━━━ MATERIALS PROVIDED ━━━

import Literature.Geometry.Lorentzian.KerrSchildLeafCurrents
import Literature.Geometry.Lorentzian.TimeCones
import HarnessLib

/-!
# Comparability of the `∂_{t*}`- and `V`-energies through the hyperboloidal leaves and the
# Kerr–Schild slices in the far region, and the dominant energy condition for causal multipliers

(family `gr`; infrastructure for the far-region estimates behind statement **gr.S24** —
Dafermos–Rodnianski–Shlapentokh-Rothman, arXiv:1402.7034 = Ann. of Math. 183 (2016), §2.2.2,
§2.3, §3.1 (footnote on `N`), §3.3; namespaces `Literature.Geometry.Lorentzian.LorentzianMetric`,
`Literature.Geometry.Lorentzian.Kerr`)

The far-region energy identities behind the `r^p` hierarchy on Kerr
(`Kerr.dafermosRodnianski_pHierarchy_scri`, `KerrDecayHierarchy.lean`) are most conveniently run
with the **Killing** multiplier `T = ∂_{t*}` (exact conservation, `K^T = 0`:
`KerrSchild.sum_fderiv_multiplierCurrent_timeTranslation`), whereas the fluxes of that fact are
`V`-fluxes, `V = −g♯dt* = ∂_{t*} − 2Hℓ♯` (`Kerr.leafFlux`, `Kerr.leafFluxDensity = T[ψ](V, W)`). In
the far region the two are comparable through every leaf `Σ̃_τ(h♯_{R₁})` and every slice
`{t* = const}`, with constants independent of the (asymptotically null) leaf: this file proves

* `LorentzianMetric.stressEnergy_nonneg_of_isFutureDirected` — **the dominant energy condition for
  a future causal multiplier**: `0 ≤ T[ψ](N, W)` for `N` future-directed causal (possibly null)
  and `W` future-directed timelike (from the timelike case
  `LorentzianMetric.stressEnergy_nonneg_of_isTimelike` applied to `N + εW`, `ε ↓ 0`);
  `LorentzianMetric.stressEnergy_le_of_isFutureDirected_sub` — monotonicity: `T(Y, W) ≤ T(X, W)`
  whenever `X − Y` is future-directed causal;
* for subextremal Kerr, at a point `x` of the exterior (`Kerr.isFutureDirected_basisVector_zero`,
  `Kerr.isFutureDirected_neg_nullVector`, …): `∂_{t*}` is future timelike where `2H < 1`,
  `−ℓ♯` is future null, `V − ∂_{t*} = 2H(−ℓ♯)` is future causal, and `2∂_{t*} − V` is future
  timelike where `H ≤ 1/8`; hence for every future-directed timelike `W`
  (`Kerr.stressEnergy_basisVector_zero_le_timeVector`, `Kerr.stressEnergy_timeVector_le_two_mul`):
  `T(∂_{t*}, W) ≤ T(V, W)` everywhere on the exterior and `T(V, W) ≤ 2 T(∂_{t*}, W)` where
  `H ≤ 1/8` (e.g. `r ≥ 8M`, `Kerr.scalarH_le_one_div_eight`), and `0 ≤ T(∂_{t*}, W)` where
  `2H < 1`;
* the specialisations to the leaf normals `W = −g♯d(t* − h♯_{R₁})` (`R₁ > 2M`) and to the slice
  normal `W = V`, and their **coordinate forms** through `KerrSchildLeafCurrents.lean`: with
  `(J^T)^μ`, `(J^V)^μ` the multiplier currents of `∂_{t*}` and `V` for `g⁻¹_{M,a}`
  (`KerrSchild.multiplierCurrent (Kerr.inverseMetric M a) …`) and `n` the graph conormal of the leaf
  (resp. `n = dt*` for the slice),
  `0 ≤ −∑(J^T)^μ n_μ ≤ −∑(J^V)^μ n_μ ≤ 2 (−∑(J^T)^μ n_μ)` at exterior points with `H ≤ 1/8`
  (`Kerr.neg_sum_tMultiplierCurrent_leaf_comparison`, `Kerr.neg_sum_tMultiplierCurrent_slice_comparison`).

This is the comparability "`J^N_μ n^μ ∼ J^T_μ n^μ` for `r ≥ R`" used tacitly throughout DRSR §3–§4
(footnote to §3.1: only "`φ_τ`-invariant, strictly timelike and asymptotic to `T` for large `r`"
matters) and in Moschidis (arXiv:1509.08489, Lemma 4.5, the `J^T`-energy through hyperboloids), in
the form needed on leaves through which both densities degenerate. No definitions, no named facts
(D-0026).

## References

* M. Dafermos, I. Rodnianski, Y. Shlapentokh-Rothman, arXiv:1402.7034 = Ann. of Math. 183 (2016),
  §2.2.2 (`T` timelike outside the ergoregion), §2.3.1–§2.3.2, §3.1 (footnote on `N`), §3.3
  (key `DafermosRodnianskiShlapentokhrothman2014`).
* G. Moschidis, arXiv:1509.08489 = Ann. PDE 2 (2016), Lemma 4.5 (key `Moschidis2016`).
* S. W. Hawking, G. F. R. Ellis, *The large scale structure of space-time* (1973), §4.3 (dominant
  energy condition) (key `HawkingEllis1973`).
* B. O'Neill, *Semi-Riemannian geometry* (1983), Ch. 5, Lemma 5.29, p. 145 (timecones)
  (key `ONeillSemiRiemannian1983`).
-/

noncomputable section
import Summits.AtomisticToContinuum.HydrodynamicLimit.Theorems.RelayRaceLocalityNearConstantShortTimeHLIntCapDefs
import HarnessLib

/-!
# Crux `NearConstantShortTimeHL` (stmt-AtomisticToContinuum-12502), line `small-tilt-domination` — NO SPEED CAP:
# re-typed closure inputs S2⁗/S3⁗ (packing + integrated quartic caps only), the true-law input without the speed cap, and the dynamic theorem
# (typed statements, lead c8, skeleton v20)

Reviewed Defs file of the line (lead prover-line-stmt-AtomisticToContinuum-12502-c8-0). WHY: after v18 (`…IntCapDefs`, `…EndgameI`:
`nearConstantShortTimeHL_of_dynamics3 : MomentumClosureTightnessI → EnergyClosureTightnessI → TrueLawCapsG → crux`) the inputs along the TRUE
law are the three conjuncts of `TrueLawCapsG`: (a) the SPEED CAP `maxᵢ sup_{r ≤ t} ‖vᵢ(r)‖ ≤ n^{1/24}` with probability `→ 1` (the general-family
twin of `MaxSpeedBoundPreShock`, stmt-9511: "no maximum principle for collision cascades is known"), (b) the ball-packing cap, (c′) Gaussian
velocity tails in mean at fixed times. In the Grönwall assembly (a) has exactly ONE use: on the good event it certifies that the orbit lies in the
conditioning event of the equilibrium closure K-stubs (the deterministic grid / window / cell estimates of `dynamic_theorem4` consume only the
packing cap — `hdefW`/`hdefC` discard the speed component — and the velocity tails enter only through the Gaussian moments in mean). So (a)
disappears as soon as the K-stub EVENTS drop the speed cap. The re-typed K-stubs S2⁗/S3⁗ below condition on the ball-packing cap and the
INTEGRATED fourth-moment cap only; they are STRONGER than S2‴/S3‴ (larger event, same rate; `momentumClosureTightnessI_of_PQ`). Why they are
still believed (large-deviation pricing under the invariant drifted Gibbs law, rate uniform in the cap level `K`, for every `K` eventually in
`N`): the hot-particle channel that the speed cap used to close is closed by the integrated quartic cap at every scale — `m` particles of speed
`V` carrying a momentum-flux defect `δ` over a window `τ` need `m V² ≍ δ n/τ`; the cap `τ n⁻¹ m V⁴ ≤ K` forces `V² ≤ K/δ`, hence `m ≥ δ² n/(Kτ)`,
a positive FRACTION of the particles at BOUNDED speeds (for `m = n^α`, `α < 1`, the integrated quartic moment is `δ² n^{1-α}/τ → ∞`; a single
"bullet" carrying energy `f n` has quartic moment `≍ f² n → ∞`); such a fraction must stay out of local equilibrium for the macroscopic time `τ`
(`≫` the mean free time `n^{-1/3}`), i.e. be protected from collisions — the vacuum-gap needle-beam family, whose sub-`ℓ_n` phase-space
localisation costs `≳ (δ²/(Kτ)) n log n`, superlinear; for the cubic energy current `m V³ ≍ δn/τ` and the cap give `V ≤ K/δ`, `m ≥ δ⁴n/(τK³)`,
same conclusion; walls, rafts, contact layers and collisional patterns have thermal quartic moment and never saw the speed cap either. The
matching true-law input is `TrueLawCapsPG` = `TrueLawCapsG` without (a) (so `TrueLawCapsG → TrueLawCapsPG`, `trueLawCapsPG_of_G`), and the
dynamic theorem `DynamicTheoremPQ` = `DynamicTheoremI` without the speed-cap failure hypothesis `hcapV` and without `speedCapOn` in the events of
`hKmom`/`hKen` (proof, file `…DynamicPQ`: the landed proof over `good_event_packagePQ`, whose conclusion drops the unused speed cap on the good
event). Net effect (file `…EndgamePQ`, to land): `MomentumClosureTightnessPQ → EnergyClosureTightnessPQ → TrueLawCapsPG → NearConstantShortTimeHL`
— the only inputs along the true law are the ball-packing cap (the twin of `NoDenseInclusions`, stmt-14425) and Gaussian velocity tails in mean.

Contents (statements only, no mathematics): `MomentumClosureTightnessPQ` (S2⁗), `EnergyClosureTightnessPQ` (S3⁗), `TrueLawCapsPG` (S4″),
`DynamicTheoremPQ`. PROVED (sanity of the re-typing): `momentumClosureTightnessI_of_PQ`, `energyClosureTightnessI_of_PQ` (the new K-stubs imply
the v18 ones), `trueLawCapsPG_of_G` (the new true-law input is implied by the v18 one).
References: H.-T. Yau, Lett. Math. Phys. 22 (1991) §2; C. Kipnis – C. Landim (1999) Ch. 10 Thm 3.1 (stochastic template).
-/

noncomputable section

━━━

■ **EXERCISE AIM**
The answer should be one number, namely how many lines of the entries above include the string "footnote".

■ **EXPECTED OUTPUT**
3